Her mother claimed at first that her daughter must have fallen asleep and had a dream but Mary knew that wasn’t the case.  She remembered how the light streaming through the little window had suddenly become overwhelming, filling the whole room.  She remembered being amazed but not frightened.

It seemed to Mary that from the midst of the light a figure was emerging who gazed at her and seemed to be able to place thoughts in her mind.  It was from the message imparted to her in that way that Mary gathered she was to become a mother.  Knowing enough about the facts of life as she did, she was puzzled.  Her relationship with Joseph, to whom she was betrothed, had not reached anywhere near a stage where motherhood was even remotely possible she thought. 

Straight-away it was as if her mind was read and a message conveyed in reply ‘The Holy Spirit of God will be Father to the child and so he will be a very special one.’

The whole of Mary’s upbringing and consequently her knowledge of Scripture, flooded her mind and left her with but one thought, “If that is God’s will, then so be it.”

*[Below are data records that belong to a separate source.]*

/-- **The straightening isotopy.** Let `Θ : ℂ → ℂ` be smooth, purely imaginary, and zero off the
closed unit disc, and let `X_τ = exp (χ(τ) Θ)` (`χ` the smooth transition, `X_0 = 1`,
`X_1 = exp Θ`). The maps `E_τ : x + iy ↦ Φ^{X_τ}_{x+2} (-2 + iy)` form an ambient isotopy of
`ℂ` (smooth in `(τ, z)`, each stage a bijective local diffeomorphism, `E_0 = id`) which is the
identity on the rows `|Im| ≥ 1` and on `{Re ≤ -1}`, is translation equivariant to the right of
the disc, does not increase real parts, has `∂E_τ/∂x = 1` wherever `E_τ` is off the disc, and
whose final stage maps each line `Im = c` into the level set `{F = c}` of every first integral
`F` of `X_1` equal to `Im` off the disc. This is the re-integration step of Smale's proof of
Thm. B (with the Poincaré–Bendixson input `PlanarFlowEscape.lean` supplying surjectivity).
[cite: CerfDiffeoSphere1968, Appendice §5, Théorème 4] -/
theorem exists_ambientIsotopy_flowStraighten (hΘ : ContDiff ℝ ∞ Θ)
    (hΘout : ∀ z, 1 ≤ ‖z‖ → Θ z = 0) (hΘre : ∀ z, (Θ z).re = 0) :
    ∃ A : AmbientIsotopy 𝓘(ℝ, ℂ) ℂ,
      (∀ (τ : ℝ) (z : ℂ), 1 ≤ |z.im| → A.toFun τ z = z) ∧
      (∀ (τ : ℝ) (z : ℂ), z.re ≤ -1 → A.toFun τ z = z) ∧
      (∀ (τ : ℝ) (z : ℂ) (d : ℝ), 0 ≤ d → 1 ≤ (A.toFun τ z).re → A.toFun τ (z + d) = A.toFun τ z + d) ∧
      (∀ (τ : ℝ) (z : ℂ), (A.toFun τ z).re ≤ z.re) ∧
      (∀ (τ : ℝ) (z : ℂ), 1 ≤ ‖A.toFun τ z‖ → fderiv ℝ (A.toFun τ) z 1 = 1) ∧
      (∀ F : ℂ → ℝ, Differentiable ℝ F → (∀ z, fderiv ℝ F z (exp (Θ z)) = 0) →
        (∀ z, 1 ≤ ‖z‖ → F z = z.im) → ∀ z, F (A.toFun 1 z) = z.im) := by
  obtain ⟨K, hsmooth, hnorm, hout, hK⟩ := field_family_props hΘ hΘout hΘre
  have hB : ∀ (τ : ℝ) (z : ℂ), ‖exp (((Real.smoothTransition τ : ℝ) : ℂ) * Θ z)‖ ≤ 1 := fun τ z => (hnorm τ z).le
  have hC1 : ∀ τ : ℝ, ContDiff ℝ 1 fun z : ℂ => exp (((Real.smoothTransition τ : ℝ) : ℂ) * Θ z) :=
    fun τ => (hsmooth τ).of_le (by simp)
  have hne : ∀ (τ : ℝ) (z : ℂ), exp (((Real.smoothTransition τ : ℝ) : ℂ) * Θ z) ≠ 0 := fun τ z => exp_ne_zero _
  have hlog : ∀ τ : ℝ, HasLogOn (fun z : ℂ => exp (((Real.smoothTransition τ : ℝ) : ℂ) * Θ z)) univ := fun τ =>
    ⟨fun z => ((Real.smoothTransition τ : ℝ) : ℂ) * Θ z, (continuous_const.mul hΘ.continuous).continuousOn,
      fun z _ => rfl⟩
  -- the flows `Φ^τ` and backward escape
  have hesc : ∀ (τ : ℝ) (w : ℂ) (R : ℝ), ∃ t : ℝ, t ≤ 0 ∧ R < ‖globalFlow (hK τ) (hB τ) w t‖ := fun τ =>
    exists_lt_norm_globalFlow_of_nonpos (hC1 τ) (hK τ) (hB τ) (hne τ) (hlog τ)
  -- the suspended field and its flow
  obtain ⟨K', hYsmooth, hYbound, hYK⟩ := suspendedField_props hΘ hΘout hΘre hK
  have hΛ : ∀ (z : ℂ) (τ t : ℝ), globalFlow hYK hYbound (z, τ) t = (globalFlow (hK τ) (hB τ) z t, τ) := by
    intro z τ t
    have ht : t ∈ Ioo (-(|t| + 1)) (|t| + 1) := by
      constructor <;> cases abs_cases t <;> linarith
    have key := eqOn_globalFlow hYK hYbound (γ := fun s : ℝ => ((globalFlow (hK τ) (hB τ) z s, τ) : ℂ × ℝ))
      (a := -(|t| + 1)) (b := |t| + 1) ⟨by linarith [abs_nonneg t], by linarith [abs_nonneg t]⟩
      (fun s _ => (hasDerivAt_globalFlow (hK τ) (hB τ) z s).prodMk (hasDerivAt_const s τ))
    have := key ht
    simp only [globalFlow_zero] at this
    exact this.symm
  have hΛsmooth : ContDiff ℝ ∞ fun q : (ℂ × ℝ) × ℝ => globalFlow hYK hYbound q.1 q.2 :=
    contDiff_globalFlow hYsmooth (by simp) hYK hYbound
  -- joint smoothness of `(τ, z) ↦ E_τ z`
  have hjoint : ContDiff ℝ ∞ fun q : ℝ × ℂ =>
      globalFlow (hK q.1) (hB q.1) (-2 + (q.2.im : ℂ) * I) (q.2.re + 2) := by
    have hin : ContDiff ℝ ∞ fun q : ℝ × ℂ =>
        (((((-2 : ℂ) + (q.2.im : ℂ) * I, q.1) : ℂ × ℝ), q.2.re + 2) : (ℂ × ℝ) × ℝ) := by
      refine ContDiff.prodMk (ContDiff.prodMk ?_ contDiff_fst) ?_
      · exact contDiff_const.add ((ofRealCLM.contDiff.comp (Complex.imCLM.contDiff.comp contDiff_snd)).mul
          contDiff_const)
      · exact (Complex.reCLM.contDiff.comp contDiff_snd).add contDiff_const
    have h1 : ContDiff ℝ ∞ fun q : ℝ × ℂ =>
        (globalFlow hYK hYbound (((-2 : ℂ) + (q.2.im : ℂ) * I, q.1) : ℂ × ℝ) (q.2.re + 2)).1 :=
      contDiff_fst.comp (hΛsmooth.comp hin)
    have e : (fun q : ℝ × ℂ => globalFlow (hK q.1) (hB q.1) (-2 + (q.2.im : ℂ) * I) (q.2.re + 2)) =
        fun q : ℝ × ℂ => (globalFlow hYK hYbound (((-2 : ℂ) + (q.2.im : ℂ) * I, q.1) : ℂ × ℝ) (q.2.re + 2)).1 := by
      funext q; rw [hΛ]
    rw [e]; exact h1
  have hstage : ∀ τ : ℝ, ContDiff ℝ ∞ fun z : ℂ => globalFlow (hK τ) (hB τ) (-2 + (z.im : ℂ) * I) (z.re + 2) :=
    fun τ => hjoint.comp (contDiff_const.prodMk contDiff_id)
  -- the stage `0` is the identity
  have h0 : (fun z : ℂ => globalFlow (hK 0) (hB 0) (-2 + (z.im : ℂ) * I) (z.re + 2)) = id := by
    funext z
    have h1 : ∀ w : ℂ, exp (((Real.smoothTransition 0 : ℝ) : ℂ) * Θ w) = 1 := fun w => by
      rw [Real.smoothTransition.zero, ofReal_zero, zero_mul, exp_zero]
    rw [globalFlow_eq_add_of_forall_eq_one (hK 0) (hB 0) h1]
    apply Complex.ext <;> simp
  -- the ambient isotopy
  set A : AmbientIsotopy 𝓘(ℝ, ℂ) ℂ :=
    { toFun := fun τ z => globalFlow (hK τ) (hB τ) (-2 + (z.im : ℂ) * I) (z.re + 2)
      contMDiff := contMDiff_prod_self_of_contDiff hjoint
      bijective := fun τ => ⟨injective_flowStraighten (hK τ) (hB τ) (hout τ),
        surjective_flowStraighten (hK τ) (hB τ) (hout τ) (hesc τ)⟩
      isLocalDiffeomorph := fun τ z => by
        obtain ⟨M, hM⟩ := exists_clEquiv_fderiv_globalFlow (hC1 τ) (hK τ) (hB τ) (z.re + 2) (-2 + z.im * I)
        refine isLocalDiffeomorphAt_of_hasFDerivAt_writtenInExtChartAt (U := univ) isOpen_univ
          (mem_univ z) (hstage τ).contMDiff.contMDiffOn (by simp) M ?_
        rw [hM]
        exact hasFDerivAt_flowStraighten (hC1 τ) (hK τ) (hB τ) (hout τ) z
      map_zero := h0 } with hA
  refine ⟨A, fun τ z hz => ?_, fun τ z hz => ?_, fun τ z d hd hz => ?_, fun τ z => ?_, fun τ z hz => ?_,
    fun F hF hFX hFout z => ?_⟩
  · exact flowStraighten_eq_self_of_one_le_abs_im (hK τ) (hB τ) (hout τ) hz
  · exact flowStraighten_eq_self_of_re_le (hK τ) (hB τ) (hout τ) hz
  · exact flowStraighten_add_of_one_le_re (hK τ) (hB τ) (hout τ) hz hd
  · exact re_flowStraighten_le (hK τ) (hB τ) (hout τ) z
  · -- `∂E_τ/∂x = DΦ_t(p) 1 = DΦ_t(p) (X_τ p) = X_τ (E_τ z) = 1`
    show fderiv ℝ (fun z : ℂ => globalFlow (hK τ) (hB τ) (-2 + (z.im : ℂ) * I) (z.re + 2)) z 1 = 1
    rw [(hasFDerivAt_flowStraighten (hC1 τ) (hK τ) (hB τ) (hout τ) z).fderiv]
    have hXp : exp (((Real.smoothTransition τ : ℝ) : ℂ) * Θ (-2 + z.im * I)) = 1 :=
      hout τ _ (one_le_norm_of_re_im (Or.inl (by simp)))
    have := fderiv_globalFlow_apply_self (hC1 τ) (hK τ) (hB τ) (z.re + 2) (-2 + z.im * I)
    rw [hXp] at this
    rw [this]
    exact hout τ _ hz
  · -- `F` is constant along the flow of `X_1 = exp Θ`
    show F (globalFlow (hK 1) (hB 1) (-2 + (z.im : ℂ) * I) (z.re + 2)) = z.im
    have h1 : ∀ w : ℂ, exp (((Real.smoothTransition 1 : ℝ) : ℂ) * Θ w) = exp (Θ w) := fun w => by
      rw [Real.smoothTransition.one, ofReal_one, one_mul]
    have hconst : ∀ s : ℝ, F (globalFlow (hK 1) (hB 1) (-2 + (z.im : ℂ) * I) s) =
        F (globalFlow (hK 1) (hB 1) (-2 + (z.im : ℂ) * I) 0) := by
      intro s
      have hd : ∀ s : ℝ, HasDerivAt (fun s : ℝ => F (globalFlow (hK 1) (hB 1) (-2 + (z.im : ℂ) * I) s))
          (fderiv ℝ F (globalFlow (hK 1) (hB 1) (-2 + (z.im : ℂ) * I) s)
            (exp (((Real.smoothTransition 1 : ℝ) : ℂ) * Θ (globalFlow (hK 1) (hB 1) (-2 + (z.im : ℂ) * I) s)))) s :=
        fun s => (hF _).hasFDerivAt.comp_hasDerivAt s (hasDerivAt_globalFlow (hK 1) (hB 1) _ s)
      refine is_const_of_deriv_eq_zero (f := fun s : ℝ => F (globalFlow (hK 1) (hB 1) (-2 + (z.im : ℂ) * I) s))
        (fun s => (hd s).differentiableAt) (fun s => ?_) s 0
      rw [(hd s).deriv, h1]
      exact hFX _
    rw [hconst, globalFlow_zero, hFout _ (one_le_norm_of_re_im (Or.inl (by simp)))]
    simp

It seemed to Mary that she had given her consent in this way for the whole room was suddenly filled with a light so intense, so deep, so rich in golden and blazing white purity that it would blind or burn her, yet it did neither.  She wanted to reach out and touch it yet she could not and knew that even if she tried, she would take hold of nothing.  There was no sound yet she could hear music but not like anything she had ever heard before.  There were no words yet she heard a message of reassurance and comfort.  She was surrounded, enfolded and at peace.

Just as suddenly as she had been immersed in this light so it began to fade, gently disappearing into the walls and through the window leaving Mary in the familiar room at her prayers and hearing her mother Anne’s voice calling her name, “Mary?” with just the hint of an anxious question to its tone.

As she always did, Mary stored in her heart the events of that day.  It was months later when the fact of her pregnancy was evident and beyond denial that she told Anne what had happened.  She also told Joseph who was initially, and understandably she thought, more sceptical than her mother.

Mary pondered the scorn that some of her acquaintances had heaped upon her.  She also marvelled, as she had done many times before, at how helpful and understanding her cousin Elizabeth had been.  Joseph had married her and smiling to herself Mary recalled the happiness of that day and then she shivered as she reminded herself about this one.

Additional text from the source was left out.